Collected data
<<<<

theorem atomCore_of_crit (h : AtomCoreCrit) : AtomCore := by
  intro n G hl hc
  obtain ⟨T, hTG, hT⟩ := exists_critical_subset G hl hc
  obtain ⟨B, h1, h2, hcert⟩ := h n T hT
  refine ⟨B, h1, h2, ?_⟩
  rcases hcert with h' | h'
  · exact Or.inl (h'.mono hTG)
  · exact Or.inr (h'.mono hTG)

/-- `2^{-(n/2)·log₂ n - 6n} = 2^{-(n/2)·log₂ n - 4n} · 2^{-2n}`. -/
theorem delta_six_eq (n : ℕ) :
    (2 : ℝ) ^ (-((n : ℝ) / 2 * Real.logb 2 n) - ((6 : ℕ) : ℝ) * n) =
      (2 : ℝ) ^ (-((n : ℝ) / 2 * Real.logb 2 n) - ((4 : ℕ) : ℝ) * n) * (2 : ℝ) ^ (-(2 * (n : ℝ))) := by
  rw [← Real.rpow_add (by norm_num : (0 : ℝ) < 2)]
  congr 1
  push_cast
  ring

/-- The duty attached to a dictionary index `((D, H), b)`: the binary-atom duty for `b = true`, its complement for `b = false`. -/
def atomDuty {n : ℕ} (i : (Finset (Sym2 (Fin n)) × Finset (Sym2 (Fin n))) × Bool) : Set (Fin n → Fin 3) :=
  if i.2 then killSet i.1.2 ∪ sepSet (i.1.1 \ i.1.2) else (killSet i.1.2 ∪ sepSet (i.1.1 \ i.1.2))ᶜ

/-- **Finite core, combined form** (`C = 6`). -/
theorem exists_atom_uncertified_support {n : ℕ} (hn : 2 ≤ n) (μ : Finset (Sym2 (Fin n)) → ℝ)
    (hμ : ∀ S, 0 ≤ μ S) (hsum : ∑ S, μ S = 1)
    (hs : ∀ S, μ S ≠ 0 → (∀ e ∈ S, ¬ e.IsDiag) ∧ ¬ Col3 S)
    (hX : ∀ B : Finset (Fin n), n ≤ 2 * B.card → 2 * B.card ≤ n + 1 →
      RectClause μ B ((2 : ℝ) ^ (-((n : ℝ) / 2 * Real.logb 2 n) - ((6 : ℕ) : ℝ) * n))) :
    ∃ S, μ S ≠ 0 ∧ ∀ B : Finset (Fin n), n ≤ 2 * B.card → 2 * B.card ≤ n + 1 →
      ¬ HasBinaryCertificate S B ∧ ¬ HasCoBinaryCertificate S B := by
  classical
  by_contra hall
  push Not at hall
  set δ : ℝ := (2 : ℝ) ^ (-((n : ℝ) / 2 * Real.logb 2 n) - ((6 : ℕ) : ℝ) * n) with hδ
  have hδpos : 0 < δ := Real.rpow_pos_of_pos (by norm_num) _
  set m : ℕ := n / 2 with hm
  set P : Finset (Finset (Sym2 (Fin n))) := univ.filter (fun D => D.card ≤ m) with hP
  set J : Finset (Finset (Sym2 (Fin n)) × Finset (Sym2 (Fin n))) :=
    P.biUnion (fun D => D.powerset.image (fun H => (D, H))) with hJ
  set Wset : Finset (Finset (Fin n)) := univ.filter (fun B => n ≤ 2 * B.card ∧ 2 * B.card ≤ n + 1) with hW
  set I := Wset ×ˢ (J ×ˢ (univ : Finset Bool)) with hI
  have hcov : ∀ S, μ S ≠ 0 → ∃ i ∈ I, S ∈ dutyRect i.1 (atomDuty i.2) := by
    intro S hS
    obtain ⟨B, h1, h2, hc⟩ := hall S hS
    have hBW : B ∈ Wset := mem_filter.2 ⟨mem_univ _, h1, h2⟩
    by_cases hb : HasBinaryCertificate S B
    · obtain ⟨D, H, hHD, hcard, hB', hA'⟩ := hb
      have hJm : (D, H) ∈ J := by
        rw [hJ, mem_biUnion]
        exact ⟨D, mem_filter.2 ⟨mem_univ _, (show D.card ≤ m by omega)⟩,
          mem_image.2 ⟨H, mem_powerset.2 hHD, rfl⟩⟩
      refine ⟨(B, ((D, H), true)), mem_product.2 ⟨hBW, mem_product.2 ⟨hJm, mem_univ _⟩⟩, ?_⟩
      exact mem_dutyRect_iff_killSet.2 ⟨(hs S hS).1, by simpa [atomDuty] using hB', by simpa [atomDuty] using hA'⟩
    · obtain ⟨D, H, hHD, hcard, hB', hA'⟩ := hc hb
      have hJm : (D, H) ∈ J := by
        rw [hJ, mem_biUnion]
        exact ⟨D, mem_filter.2 ⟨mem_univ _, (show D.card ≤ m by omega)⟩,
          mem_image.2 ⟨H, mem_powerset.2 hHD, rfl⟩⟩
      refine ⟨(B, ((D, H), false)), mem_product.2 ⟨hBW, mem_product.2 ⟨hJm, mem_univ _⟩⟩, ?_⟩
      refine mem_dutyRect_iff_killSet.2 ⟨(hs S hS).1, ?_, ?_⟩
      · intro c hc
        simp only [atomDuty, Bool.false_eq_true, if_false, Set.mem_compl_iff] at hc
        exact hB' c hc
      · intro c hc
        simp only [atomDuty, Bool.false_eq_true, if_false, Set.mem_compl_iff, not_not] at hc
        exact hA' c hc
  have htot := total_le_of_dutyCover μ hμ I Prod.fst (fun i => atomDuty i.2)
    (fun i hi => by
      obtain ⟨hB, -⟩ := mem_product.1 hi
      obtain ⟨-, h1, h2⟩ := mem_filter.1 hB
      exact hX i.1 h1 h2) hcov
  rw [hsum] at htot
  have hWc : Wset.card ≤ 2 ^ n := by
    calc Wset.card ≤ (univ : Finset (Finset (Fin n))).card := card_le_card (filter_subset _ _)
      _ = 2 ^ n := by rw [card_univ, Fintype.card_finset, Fintype.card_fin]
  have hPc : P.card ≤ (n / 2 + 1) * (Fintype.card (Sym2 (Fin n))).choose (n / 2) :=
    card_filter_card_le_choose (Sym2 (Fin n)) m
      ((show 2 * m ≤ n by omega).trans (le_card_sym2_fin (by omega)))
  have hJc : J.card ≤ P.card * 2 ^ m := by
    calc J.card ≤ ∑ D ∈ P, (D.powerset.image (fun H => (D, H))).card := card_biUnion_le
      _ ≤ ∑ _D ∈ P, 2 ^ m := by
          refine sum_le_sum fun D hD => ?_
          calc (D.powerset.image (fun H => (D, H))).card ≤ D.powerset.card := card_image_le
            _ = 2 ^ D.card := card_powerset D
            _ ≤ 2 ^ m := Nat.pow_le_pow_right (by norm_num) (mem_filter.1 hD).2
      _ = P.card * 2 ^ m := by rw [sum_const, smul_eq_mul]
  have hIcard : (I.card : ℝ) ≤ ((2 ^ n : ℕ) : ℝ) *
      (((n / 2 + 1) * (Fintype.card (Sym2 (Fin n))).choose (n / 2) : ℕ) : ℝ) * (((2 ^ m * 2 : ℕ)) : ℝ) := by
    rw [hI, card_product, card_product, card_univ, Fintype.card_bool]
    have : Wset.card * (J.card * 2) ≤
        2 ^ n * (((n / 2 + 1) * (Fintype.card (Sym2 (Fin n))).choose (n / 2)) * (2 ^ m * 2)) := by
      refine Nat.mul_le_mul hWc ?_
      calc J.card * 2 ≤ P.card * 2 ^ m * 2 := Nat.mul_le_mul_right _ hJc
        _ ≤ (n / 2 + 1) * (Fintype.card (Sym2 (Fin n))).choose (n / 2) * 2 ^ m * 2 :=
            Nat.mul_le_mul_right _ (Nat.mul_le_mul_right _ hPc)
        _ = _ := by ring
    have := (Nat.cast_le (α := ℝ)).2 this
    push_cast at this ⊢
    linarith
  have hlt := halfSparse_count_lt_one hn
  have hmn : ((2 ^ m * 2 : ℕ) : ℝ) * (2 : ℝ) ^ (-(2 * (n : ℝ))) ≤ 1 := by
    have h1 : ((2 ^ m * 2 : ℕ) : ℝ) = (2 : ℝ) ^ (((m + 1 : ℕ)) : ℝ) := by
      rw [Real.rpow_natCast]; push_cast; ring
    rw [h1, ← Real.rpow_add (by norm_num : (0 : ℝ) < 2)]
    calc (2 : ℝ) ^ (((m + 1 : ℕ) : ℝ) + -(2 * (n : ℝ))) ≤ (2 : ℝ) ^ (0 : ℝ) :=
          Real.rpow_le_rpow_of_exponent_le (by norm_num) (by
            have : ((m + 1 : ℕ) : ℝ) ≤ 2 * n := by exact_mod_cast (show m + 1 ≤ 2 * n by omega)
            linarith)
      _ = 1 := Real.rpow_zero _
  have hδeq : δ = (2 : ℝ) ^ (-((n : ℝ) / 2 * Real.logb 2 n) - ((4 : ℕ) : ℝ) * n) * (2 : ℝ) ^ (-(2 * (n : ℝ))) :=
    delta_six_eq n
  set δ₄ : ℝ := (2 : ℝ) ^ (-((n : ℝ) / 2 * Real.logb 2 n) - ((4 : ℕ) : ℝ) * n) with hδ₄
  have hδ₄pos : 0 < δ₄ := Real.rpow_pos_of_pos (by norm_num) _
  have h2n : 0 < (2 : ℝ) ^ (-(2 * (n : ℝ))) := Real.rpow_pos_of_pos (by norm_num) _
  set A : ℝ := ((2 ^ n : ℕ) : ℝ) * (((n / 2 + 1) * (Fintype.card (Sym2 (Fin n))).choose (n / 2) : ℕ) : ℝ) with hA
  have hApos : 0 ≤ A := by positivity
  have key : (I.card : ℝ) * δ ≤ (A * δ₄) * (((2 ^ m * 2 : ℕ) : ℝ) * (2 : ℝ) ^ (-(2 * (n : ℝ)))) := by
    rw [hδeq]
    have := mul_le_mul_of_nonneg_right hIcard (mul_pos hδ₄pos h2n).le
    calc (I.card : ℝ) * (δ₄ * (2 : ℝ) ^ (-(2 * (n : ℝ))))
        ≤ A * ((2 ^ m * 2 : ℕ) : ℝ) * (δ₄ * (2 : ℝ) ^ (-(2 * (n : ℝ)))) := this
      _ = (A * δ₄) * (((2 ^ m * 2 : ℕ) : ℝ) * (2 : ℝ) ^ (-(2 * (n : ℝ)))) := by ring
  have hfin : (A * δ₄) * (((2 ^ m * 2 : ℕ) : ℝ) * (2 : ℝ) ^ (-(2 * (n : ℝ)))) < 1 := by
    calc (A * δ₄) * (((2 ^ m * 2 : ℕ) : ℝ) * (2 : ℝ) ^ (-(2 * (n : ℝ)))) ≤ (A * δ₄) * 1 :=
          mul_le_mul_of_nonneg_left hmn (mul_nonneg hApos hδ₄pos.le)
      _ < 1 := by rw [mul_one, hA, mul_assoc]; exact hlt
  linarith

/-- **X1 IS FALSE UNDER THE COMBINED ATOM-CORE HYPOTHESIS** — the widest rung of this file:
`HalfSparseCore → ImpliedHalfSparseCore → BinaryAtomCore → AtomCore → ¬ FoolingMeasure`. -/
theorem foolingMeasure_false_of_atomCore (hH : AtomCore) :
    ¬ Summit.PneNP.PneNP.Theses.AeaCutRectangles.FoolingMeasure := by
  intro hX1
  obtain ⟨n, -, hn2, μ, hμ, hsum, hs, hX⟩ := foolingMeasure_schedule hX1 6 0
  obtain ⟨S, hS, hno⟩ := exists_atom_uncertified_support hn2 μ hμ hsum hs hX
  obtain ⟨B, h1, h2, hcert⟩ := hH n S (hs S hS).1 (hs S hS).2
  rcases hcert with h | h
  · exact (hno B h1 h2).1 h
  · exact (hno B h1 h2).2 h

theorem foolingMeasure_false_of_atomCoreCrit (hH : AtomCoreCrit) :
    ¬ Summit.PneNP.PneNP.Theses.AeaCutRectangles.FoolingMeasure :=
  foolingMeasure_false_of_atomCore (atomCore_of_crit hH)

/-- **Kill path (stmt-PneNP-19729) under the combined atom core.** -/
theorem noFoolingMeasure_of_atomCore (hH : AtomCore) :
    Summit.PneNP.PneNP.Theses.AeaCutRectangles.NoFoolingMeasure := by
  unfold Summit.PneNP.PneNP.Theses.AeaCutRectangles.NoFoolingMeasure
  exact foolingMeasure_false_of_atomCore hH

theorem noFoolingMeasure_of_atomCoreCrit (hH : AtomCoreCrit) :
    Summit.PneNP.PneNP.Theses.AeaCutRectangles.NoFoolingMeasure :=
  noFoolingMeasure_of_atomCore (atomCore_of_crit hH)

/-- **Design requirement, combined form**: X1 forces, for infinitely many `n`, 4-edge-critical graphs on `Fin n` admitting NEITHER a
binary-atom NOR a co-binary-atom certificate of size `≤ n/2` at any cut of size `⌈n/2⌉`. -/
theorem foolingMeasure_imp_atomIncompressible'
    (hX1 : Summit.PneNP.PneNP.Theses.AeaCutRectangles.FoolingMeasure) (N : ℕ) :
    ∃ n, N ≤ n ∧ ∃ T : Finset (Sym2 (Fin n)), IsEdgeCritical T ∧
      ∀ B : Finset (Fin n), n ≤ 2 * B.card → 2 * B.card ≤ n + 1 →
        ¬ HasBinaryCertificate T B ∧ ¬ HasCoBinaryCertificate T B := by
  obtain ⟨n, hnN, hn2, μ, hμ, hsum, hs, hX⟩ := foolingMeasure_schedule hX1 6 N
  obtain ⟨S, hS, hno⟩ := exists_atom_uncertified_support hn2 μ hμ hsum hs hX
  obtain ⟨T, hTS, hT⟩ := exists_critical_subset S (hs S hS).1 (hs S hS).2
  exact ⟨n, hnN, T, hT, fun B h1 h2 =>
    ⟨fun hc => (hno B h1 h2).1 (hc.mono hTS), fun hc => (hno B h1 h2).2 (hc.mono hTS)⟩⟩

>>>>

§ **PROBLEM STATEMENT**
Only the lines above from the one with "hA'⟩ := hc hb" up to and including the one with "exact hA' c hc" should be repeated, exactly as written.

§ **ANSWER TO THE PROBLEM**
    · obtain ⟨D, H, hHD, hcard, hB', hA'⟩ := hc hb
      have hJm : (D, H) ∈ J := by
        rw [hJ, mem_biUnion]
        exact ⟨D, mem_filter.2 ⟨mem_univ _, (show D.card ≤ m by omega)⟩,
          mem_image.2 ⟨H, mem_powerset.2 hHD, rfl⟩⟩
      refine ⟨(B, ((D, H), false)), mem_product.2 ⟨hBW, mem_product.2 ⟨hJm, mem_univ _⟩⟩, ?_⟩
      refine mem_dutyRect_iff_killSet.2 ⟨(hs S hS).1, ?_, ?_⟩
      · intro c hc
        simp only [atomDuty, Bool.false_eq_true, if_false, Set.mem_compl_iff] at hc
        exact hB' c hc
      · intro c hc
        simp only [atomDuty, Bool.false_eq_true, if_false, Set.mem_compl_iff, not_not] at hc
        exact hA' c hc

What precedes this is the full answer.